◆ Prompt:
The listing below contains a span that opens with the line containing "rw [← hInd]" and closes with the line containing "refine ⟨genericPoint A.X, fun hmem => ?_⟩". Return that span exactly.

====== The data ======

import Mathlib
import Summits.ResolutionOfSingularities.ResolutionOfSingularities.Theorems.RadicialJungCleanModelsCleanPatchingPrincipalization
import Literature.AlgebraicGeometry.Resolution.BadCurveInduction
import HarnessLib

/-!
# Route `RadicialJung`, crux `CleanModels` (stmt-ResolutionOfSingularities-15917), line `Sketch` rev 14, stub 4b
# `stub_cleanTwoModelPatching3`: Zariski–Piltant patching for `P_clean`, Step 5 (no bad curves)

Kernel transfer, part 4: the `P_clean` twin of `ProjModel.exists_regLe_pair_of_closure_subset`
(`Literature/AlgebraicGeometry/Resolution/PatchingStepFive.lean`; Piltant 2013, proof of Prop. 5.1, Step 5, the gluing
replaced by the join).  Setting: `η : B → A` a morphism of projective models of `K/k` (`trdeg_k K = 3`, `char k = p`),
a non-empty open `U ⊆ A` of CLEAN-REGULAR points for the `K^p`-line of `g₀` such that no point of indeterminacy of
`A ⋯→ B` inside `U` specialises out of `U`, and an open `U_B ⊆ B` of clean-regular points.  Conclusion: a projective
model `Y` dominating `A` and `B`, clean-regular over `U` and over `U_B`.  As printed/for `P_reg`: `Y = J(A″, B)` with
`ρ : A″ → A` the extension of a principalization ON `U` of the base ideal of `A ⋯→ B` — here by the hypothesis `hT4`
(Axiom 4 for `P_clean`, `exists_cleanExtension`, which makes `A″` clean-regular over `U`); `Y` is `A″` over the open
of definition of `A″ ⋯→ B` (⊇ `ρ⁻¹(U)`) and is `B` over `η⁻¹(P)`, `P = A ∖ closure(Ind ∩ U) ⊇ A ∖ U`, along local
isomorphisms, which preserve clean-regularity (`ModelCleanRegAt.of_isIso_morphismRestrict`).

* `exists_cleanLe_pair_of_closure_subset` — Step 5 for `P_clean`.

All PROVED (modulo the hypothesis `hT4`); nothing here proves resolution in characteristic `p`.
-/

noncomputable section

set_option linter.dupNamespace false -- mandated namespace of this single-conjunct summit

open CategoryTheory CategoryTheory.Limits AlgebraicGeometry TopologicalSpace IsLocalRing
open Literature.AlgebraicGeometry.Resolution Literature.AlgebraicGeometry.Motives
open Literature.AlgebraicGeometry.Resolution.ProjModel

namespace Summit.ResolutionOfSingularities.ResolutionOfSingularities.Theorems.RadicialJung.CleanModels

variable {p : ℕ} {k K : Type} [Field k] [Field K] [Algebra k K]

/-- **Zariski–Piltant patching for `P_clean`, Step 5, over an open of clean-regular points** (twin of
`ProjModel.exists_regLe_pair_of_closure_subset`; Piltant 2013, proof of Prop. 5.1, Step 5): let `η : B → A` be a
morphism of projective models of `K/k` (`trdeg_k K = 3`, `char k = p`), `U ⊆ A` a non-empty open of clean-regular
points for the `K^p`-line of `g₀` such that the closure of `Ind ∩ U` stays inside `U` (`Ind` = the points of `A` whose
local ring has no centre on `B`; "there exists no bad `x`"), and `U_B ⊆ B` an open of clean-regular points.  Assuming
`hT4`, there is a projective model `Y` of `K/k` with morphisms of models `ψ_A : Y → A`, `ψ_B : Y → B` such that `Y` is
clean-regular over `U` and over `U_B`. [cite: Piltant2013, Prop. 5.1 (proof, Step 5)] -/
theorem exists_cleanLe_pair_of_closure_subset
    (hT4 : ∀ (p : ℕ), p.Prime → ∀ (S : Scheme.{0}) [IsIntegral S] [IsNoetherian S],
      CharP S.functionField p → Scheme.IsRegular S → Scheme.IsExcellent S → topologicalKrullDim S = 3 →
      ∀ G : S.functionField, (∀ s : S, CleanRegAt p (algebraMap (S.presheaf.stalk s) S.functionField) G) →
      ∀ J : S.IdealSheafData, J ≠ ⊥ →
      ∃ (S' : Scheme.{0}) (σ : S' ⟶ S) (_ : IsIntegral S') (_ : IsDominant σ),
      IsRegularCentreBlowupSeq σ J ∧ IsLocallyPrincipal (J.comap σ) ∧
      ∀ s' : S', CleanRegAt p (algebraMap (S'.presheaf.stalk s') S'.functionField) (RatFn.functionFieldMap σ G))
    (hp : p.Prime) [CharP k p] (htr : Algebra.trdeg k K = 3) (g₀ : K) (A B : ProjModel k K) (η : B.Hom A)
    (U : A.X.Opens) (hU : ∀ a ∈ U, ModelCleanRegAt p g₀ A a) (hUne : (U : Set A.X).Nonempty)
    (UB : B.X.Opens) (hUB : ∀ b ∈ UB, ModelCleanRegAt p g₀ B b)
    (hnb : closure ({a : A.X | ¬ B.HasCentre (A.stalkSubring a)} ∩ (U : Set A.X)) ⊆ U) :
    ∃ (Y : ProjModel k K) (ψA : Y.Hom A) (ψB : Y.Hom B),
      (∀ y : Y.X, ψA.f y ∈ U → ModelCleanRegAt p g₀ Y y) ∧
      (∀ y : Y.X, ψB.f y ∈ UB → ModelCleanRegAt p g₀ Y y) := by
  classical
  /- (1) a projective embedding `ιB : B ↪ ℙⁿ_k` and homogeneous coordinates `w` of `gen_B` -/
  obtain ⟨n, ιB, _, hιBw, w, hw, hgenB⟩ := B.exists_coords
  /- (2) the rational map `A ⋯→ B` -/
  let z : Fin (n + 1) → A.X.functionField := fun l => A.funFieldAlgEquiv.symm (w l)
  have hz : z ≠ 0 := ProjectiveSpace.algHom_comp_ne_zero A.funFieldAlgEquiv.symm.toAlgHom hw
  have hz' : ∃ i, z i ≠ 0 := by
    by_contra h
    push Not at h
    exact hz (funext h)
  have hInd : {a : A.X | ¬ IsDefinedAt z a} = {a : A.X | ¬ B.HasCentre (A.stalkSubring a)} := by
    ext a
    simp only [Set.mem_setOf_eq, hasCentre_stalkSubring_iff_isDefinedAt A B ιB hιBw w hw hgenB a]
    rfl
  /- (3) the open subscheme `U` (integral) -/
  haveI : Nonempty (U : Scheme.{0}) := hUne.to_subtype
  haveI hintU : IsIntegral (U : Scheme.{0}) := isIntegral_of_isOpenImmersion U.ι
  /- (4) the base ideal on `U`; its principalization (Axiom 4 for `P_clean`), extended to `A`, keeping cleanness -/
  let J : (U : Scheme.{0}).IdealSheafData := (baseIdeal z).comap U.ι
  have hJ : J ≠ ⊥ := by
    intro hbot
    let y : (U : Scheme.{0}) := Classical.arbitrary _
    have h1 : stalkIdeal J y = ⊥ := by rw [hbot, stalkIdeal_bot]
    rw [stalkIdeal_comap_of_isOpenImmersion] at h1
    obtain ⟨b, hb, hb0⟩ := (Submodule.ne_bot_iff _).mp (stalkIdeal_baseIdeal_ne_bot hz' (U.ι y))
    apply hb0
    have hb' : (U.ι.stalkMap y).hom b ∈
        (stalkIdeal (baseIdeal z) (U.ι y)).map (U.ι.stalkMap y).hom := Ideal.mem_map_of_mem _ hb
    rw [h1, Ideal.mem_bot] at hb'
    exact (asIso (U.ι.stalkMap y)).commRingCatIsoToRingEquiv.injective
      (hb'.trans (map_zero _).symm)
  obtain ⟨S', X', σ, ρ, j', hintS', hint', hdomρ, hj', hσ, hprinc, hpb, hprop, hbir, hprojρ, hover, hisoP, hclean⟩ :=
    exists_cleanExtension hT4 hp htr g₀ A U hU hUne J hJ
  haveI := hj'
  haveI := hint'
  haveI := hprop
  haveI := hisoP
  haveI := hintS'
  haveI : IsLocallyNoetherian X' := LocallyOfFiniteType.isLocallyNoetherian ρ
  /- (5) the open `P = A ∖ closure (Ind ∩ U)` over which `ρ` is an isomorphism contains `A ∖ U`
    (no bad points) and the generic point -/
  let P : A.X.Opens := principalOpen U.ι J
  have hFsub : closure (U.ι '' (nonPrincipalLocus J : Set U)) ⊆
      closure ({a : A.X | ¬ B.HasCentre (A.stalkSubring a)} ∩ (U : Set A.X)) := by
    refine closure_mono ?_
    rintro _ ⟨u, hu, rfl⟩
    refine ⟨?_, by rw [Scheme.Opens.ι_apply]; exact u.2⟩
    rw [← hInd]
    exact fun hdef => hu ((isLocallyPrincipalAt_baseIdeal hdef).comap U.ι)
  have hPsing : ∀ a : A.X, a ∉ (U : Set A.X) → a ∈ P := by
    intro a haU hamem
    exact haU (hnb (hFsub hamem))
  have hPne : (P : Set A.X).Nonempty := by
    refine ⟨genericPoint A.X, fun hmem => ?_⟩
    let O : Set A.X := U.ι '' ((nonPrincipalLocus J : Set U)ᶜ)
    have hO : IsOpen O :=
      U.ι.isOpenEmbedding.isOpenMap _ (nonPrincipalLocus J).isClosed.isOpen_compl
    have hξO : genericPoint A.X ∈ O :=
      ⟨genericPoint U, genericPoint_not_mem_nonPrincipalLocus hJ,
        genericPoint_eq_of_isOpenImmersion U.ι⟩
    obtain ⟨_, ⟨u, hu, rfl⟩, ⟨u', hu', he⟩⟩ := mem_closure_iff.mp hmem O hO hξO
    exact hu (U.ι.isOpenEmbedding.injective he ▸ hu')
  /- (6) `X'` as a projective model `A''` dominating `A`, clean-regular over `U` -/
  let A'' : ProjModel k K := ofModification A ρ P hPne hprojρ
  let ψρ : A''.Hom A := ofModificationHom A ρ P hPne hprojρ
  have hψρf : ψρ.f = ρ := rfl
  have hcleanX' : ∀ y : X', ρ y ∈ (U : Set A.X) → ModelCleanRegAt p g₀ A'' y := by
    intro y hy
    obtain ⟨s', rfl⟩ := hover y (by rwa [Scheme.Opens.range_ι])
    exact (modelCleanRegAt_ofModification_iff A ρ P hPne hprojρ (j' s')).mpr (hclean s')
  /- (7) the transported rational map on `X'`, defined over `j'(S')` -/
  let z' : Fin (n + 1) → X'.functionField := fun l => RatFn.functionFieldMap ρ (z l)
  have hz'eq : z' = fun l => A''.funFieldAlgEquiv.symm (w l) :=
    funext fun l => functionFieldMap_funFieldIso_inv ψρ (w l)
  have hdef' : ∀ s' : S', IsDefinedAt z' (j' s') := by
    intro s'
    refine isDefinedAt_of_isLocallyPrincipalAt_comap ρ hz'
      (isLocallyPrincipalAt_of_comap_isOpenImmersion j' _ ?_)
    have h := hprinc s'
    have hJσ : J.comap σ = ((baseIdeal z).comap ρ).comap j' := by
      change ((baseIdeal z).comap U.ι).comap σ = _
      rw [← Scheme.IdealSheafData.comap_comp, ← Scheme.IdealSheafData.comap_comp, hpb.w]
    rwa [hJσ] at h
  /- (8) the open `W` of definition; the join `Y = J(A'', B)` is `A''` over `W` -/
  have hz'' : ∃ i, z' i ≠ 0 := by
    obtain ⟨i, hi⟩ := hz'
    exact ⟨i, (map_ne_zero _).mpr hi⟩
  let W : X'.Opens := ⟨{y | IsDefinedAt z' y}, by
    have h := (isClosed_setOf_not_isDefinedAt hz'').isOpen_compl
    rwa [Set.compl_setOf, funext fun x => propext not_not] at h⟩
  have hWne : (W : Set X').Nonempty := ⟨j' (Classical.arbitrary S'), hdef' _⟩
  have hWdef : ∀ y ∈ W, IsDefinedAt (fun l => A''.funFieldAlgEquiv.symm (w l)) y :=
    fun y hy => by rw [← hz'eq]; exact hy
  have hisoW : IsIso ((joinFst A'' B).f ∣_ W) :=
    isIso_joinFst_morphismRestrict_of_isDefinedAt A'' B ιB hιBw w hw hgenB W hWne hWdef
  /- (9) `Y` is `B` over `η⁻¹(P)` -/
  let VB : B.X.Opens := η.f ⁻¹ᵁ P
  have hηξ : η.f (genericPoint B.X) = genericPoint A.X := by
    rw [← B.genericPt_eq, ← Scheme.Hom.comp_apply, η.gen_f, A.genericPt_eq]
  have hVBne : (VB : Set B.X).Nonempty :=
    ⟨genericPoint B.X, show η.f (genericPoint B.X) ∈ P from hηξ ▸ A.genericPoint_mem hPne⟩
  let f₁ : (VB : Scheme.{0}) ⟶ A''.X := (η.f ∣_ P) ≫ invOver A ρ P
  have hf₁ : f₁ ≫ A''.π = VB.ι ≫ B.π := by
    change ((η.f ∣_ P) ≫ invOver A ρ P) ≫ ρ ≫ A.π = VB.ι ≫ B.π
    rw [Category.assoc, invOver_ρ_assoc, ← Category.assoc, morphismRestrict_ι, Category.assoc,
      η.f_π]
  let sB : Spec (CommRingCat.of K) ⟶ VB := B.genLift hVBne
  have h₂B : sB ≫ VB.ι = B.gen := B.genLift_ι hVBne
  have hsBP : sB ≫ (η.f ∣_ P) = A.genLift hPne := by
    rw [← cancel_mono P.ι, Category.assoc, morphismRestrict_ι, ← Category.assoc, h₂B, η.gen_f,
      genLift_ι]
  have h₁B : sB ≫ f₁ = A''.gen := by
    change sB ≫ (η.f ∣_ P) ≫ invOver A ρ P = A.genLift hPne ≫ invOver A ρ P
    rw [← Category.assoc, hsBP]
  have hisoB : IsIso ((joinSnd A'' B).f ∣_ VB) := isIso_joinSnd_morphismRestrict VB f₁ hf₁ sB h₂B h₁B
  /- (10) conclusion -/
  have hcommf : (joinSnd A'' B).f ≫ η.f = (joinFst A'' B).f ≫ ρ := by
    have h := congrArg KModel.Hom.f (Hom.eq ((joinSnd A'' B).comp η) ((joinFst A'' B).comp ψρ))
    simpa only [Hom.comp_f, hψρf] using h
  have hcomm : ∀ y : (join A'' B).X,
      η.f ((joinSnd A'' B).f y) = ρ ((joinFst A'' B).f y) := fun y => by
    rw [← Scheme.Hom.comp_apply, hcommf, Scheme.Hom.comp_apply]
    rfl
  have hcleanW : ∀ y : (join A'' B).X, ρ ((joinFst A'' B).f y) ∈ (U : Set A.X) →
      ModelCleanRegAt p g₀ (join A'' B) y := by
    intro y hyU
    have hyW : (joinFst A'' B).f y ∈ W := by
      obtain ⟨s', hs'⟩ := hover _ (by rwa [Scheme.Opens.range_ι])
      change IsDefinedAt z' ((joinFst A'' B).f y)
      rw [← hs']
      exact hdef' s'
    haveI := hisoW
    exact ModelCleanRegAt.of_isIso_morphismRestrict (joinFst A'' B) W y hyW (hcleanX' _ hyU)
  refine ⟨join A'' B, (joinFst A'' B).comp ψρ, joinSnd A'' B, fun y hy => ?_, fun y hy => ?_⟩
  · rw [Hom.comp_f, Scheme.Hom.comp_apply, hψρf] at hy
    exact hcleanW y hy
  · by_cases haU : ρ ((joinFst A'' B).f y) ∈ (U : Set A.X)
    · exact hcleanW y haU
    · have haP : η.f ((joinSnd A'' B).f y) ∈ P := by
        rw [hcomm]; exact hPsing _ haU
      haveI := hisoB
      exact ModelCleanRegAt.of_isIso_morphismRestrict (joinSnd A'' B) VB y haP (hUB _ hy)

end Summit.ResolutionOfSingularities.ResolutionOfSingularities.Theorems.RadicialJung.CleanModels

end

======
====== The data ======

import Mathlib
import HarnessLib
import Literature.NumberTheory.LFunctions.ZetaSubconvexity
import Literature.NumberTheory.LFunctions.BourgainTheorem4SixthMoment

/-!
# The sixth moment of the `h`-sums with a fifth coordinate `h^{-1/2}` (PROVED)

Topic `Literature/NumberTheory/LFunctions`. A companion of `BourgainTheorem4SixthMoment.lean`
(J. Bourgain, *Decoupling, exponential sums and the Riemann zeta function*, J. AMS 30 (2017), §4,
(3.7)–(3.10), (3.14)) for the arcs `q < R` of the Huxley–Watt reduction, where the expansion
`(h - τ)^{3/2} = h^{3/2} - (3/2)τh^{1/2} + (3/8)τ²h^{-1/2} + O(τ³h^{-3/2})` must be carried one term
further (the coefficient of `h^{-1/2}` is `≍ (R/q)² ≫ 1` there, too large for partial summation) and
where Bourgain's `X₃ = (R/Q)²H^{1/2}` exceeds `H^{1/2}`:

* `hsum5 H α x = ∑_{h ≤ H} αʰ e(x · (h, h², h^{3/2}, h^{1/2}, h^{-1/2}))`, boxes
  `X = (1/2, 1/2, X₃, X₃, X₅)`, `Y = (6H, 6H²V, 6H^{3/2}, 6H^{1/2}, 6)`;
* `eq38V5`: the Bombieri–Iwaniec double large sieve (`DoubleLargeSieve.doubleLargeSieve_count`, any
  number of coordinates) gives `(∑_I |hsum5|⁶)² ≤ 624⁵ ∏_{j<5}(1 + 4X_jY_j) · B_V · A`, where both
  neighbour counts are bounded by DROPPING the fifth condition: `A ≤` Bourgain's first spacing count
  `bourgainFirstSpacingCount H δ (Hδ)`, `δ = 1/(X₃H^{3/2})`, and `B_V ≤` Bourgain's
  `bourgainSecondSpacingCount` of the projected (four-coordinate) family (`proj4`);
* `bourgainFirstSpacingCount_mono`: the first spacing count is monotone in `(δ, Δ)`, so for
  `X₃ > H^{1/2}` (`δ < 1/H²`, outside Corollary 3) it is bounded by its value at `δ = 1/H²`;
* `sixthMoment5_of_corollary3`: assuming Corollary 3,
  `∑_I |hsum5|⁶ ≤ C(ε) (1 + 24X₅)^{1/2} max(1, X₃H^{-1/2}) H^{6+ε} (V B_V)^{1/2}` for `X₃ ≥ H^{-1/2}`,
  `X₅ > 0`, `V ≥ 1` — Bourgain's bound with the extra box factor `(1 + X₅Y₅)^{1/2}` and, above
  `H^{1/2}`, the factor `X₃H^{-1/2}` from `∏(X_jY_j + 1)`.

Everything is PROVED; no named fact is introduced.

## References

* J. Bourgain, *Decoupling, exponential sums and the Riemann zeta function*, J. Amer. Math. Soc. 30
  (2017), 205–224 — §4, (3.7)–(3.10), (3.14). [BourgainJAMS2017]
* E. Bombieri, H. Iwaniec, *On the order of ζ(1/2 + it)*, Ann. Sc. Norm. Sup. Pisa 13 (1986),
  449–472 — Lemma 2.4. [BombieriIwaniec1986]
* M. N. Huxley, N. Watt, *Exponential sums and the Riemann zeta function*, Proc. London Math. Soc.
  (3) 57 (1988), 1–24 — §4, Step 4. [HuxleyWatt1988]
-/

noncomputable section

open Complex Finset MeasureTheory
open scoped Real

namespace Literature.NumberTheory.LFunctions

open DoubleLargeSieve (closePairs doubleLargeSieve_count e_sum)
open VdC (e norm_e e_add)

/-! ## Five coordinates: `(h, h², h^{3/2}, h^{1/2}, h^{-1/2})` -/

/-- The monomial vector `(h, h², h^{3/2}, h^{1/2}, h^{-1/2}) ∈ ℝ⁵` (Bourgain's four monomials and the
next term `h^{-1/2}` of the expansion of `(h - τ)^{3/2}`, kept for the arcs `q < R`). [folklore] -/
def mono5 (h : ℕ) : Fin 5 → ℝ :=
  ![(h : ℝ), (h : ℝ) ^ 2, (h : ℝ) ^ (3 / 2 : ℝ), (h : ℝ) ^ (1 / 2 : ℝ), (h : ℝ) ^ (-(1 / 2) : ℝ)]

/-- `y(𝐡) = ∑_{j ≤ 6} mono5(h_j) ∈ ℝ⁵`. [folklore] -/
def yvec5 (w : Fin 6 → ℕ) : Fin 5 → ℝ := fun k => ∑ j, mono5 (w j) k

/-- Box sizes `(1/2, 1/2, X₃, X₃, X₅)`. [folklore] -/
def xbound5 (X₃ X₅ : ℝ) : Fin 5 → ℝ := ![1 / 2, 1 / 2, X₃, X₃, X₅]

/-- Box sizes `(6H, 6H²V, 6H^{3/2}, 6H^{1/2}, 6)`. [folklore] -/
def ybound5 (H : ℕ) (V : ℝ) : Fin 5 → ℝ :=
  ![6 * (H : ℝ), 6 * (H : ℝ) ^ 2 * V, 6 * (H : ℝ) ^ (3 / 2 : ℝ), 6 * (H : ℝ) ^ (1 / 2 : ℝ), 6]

======

◆ Solution to this problem:
    rw [← hInd]
    exact fun hdef => hu ((isLocallyPrincipalAt_baseIdeal hdef).comap U.ι)
  have hPsing : ∀ a : A.X, a ∉ (U : Set A.X) → a ∈ P := by
    intro a haU hamem
    exact haU (hnb (hFsub hamem))
  have hPne : (P : Set A.X).Nonempty := by
    refine ⟨genericPoint A.X, fun hmem => ?_⟩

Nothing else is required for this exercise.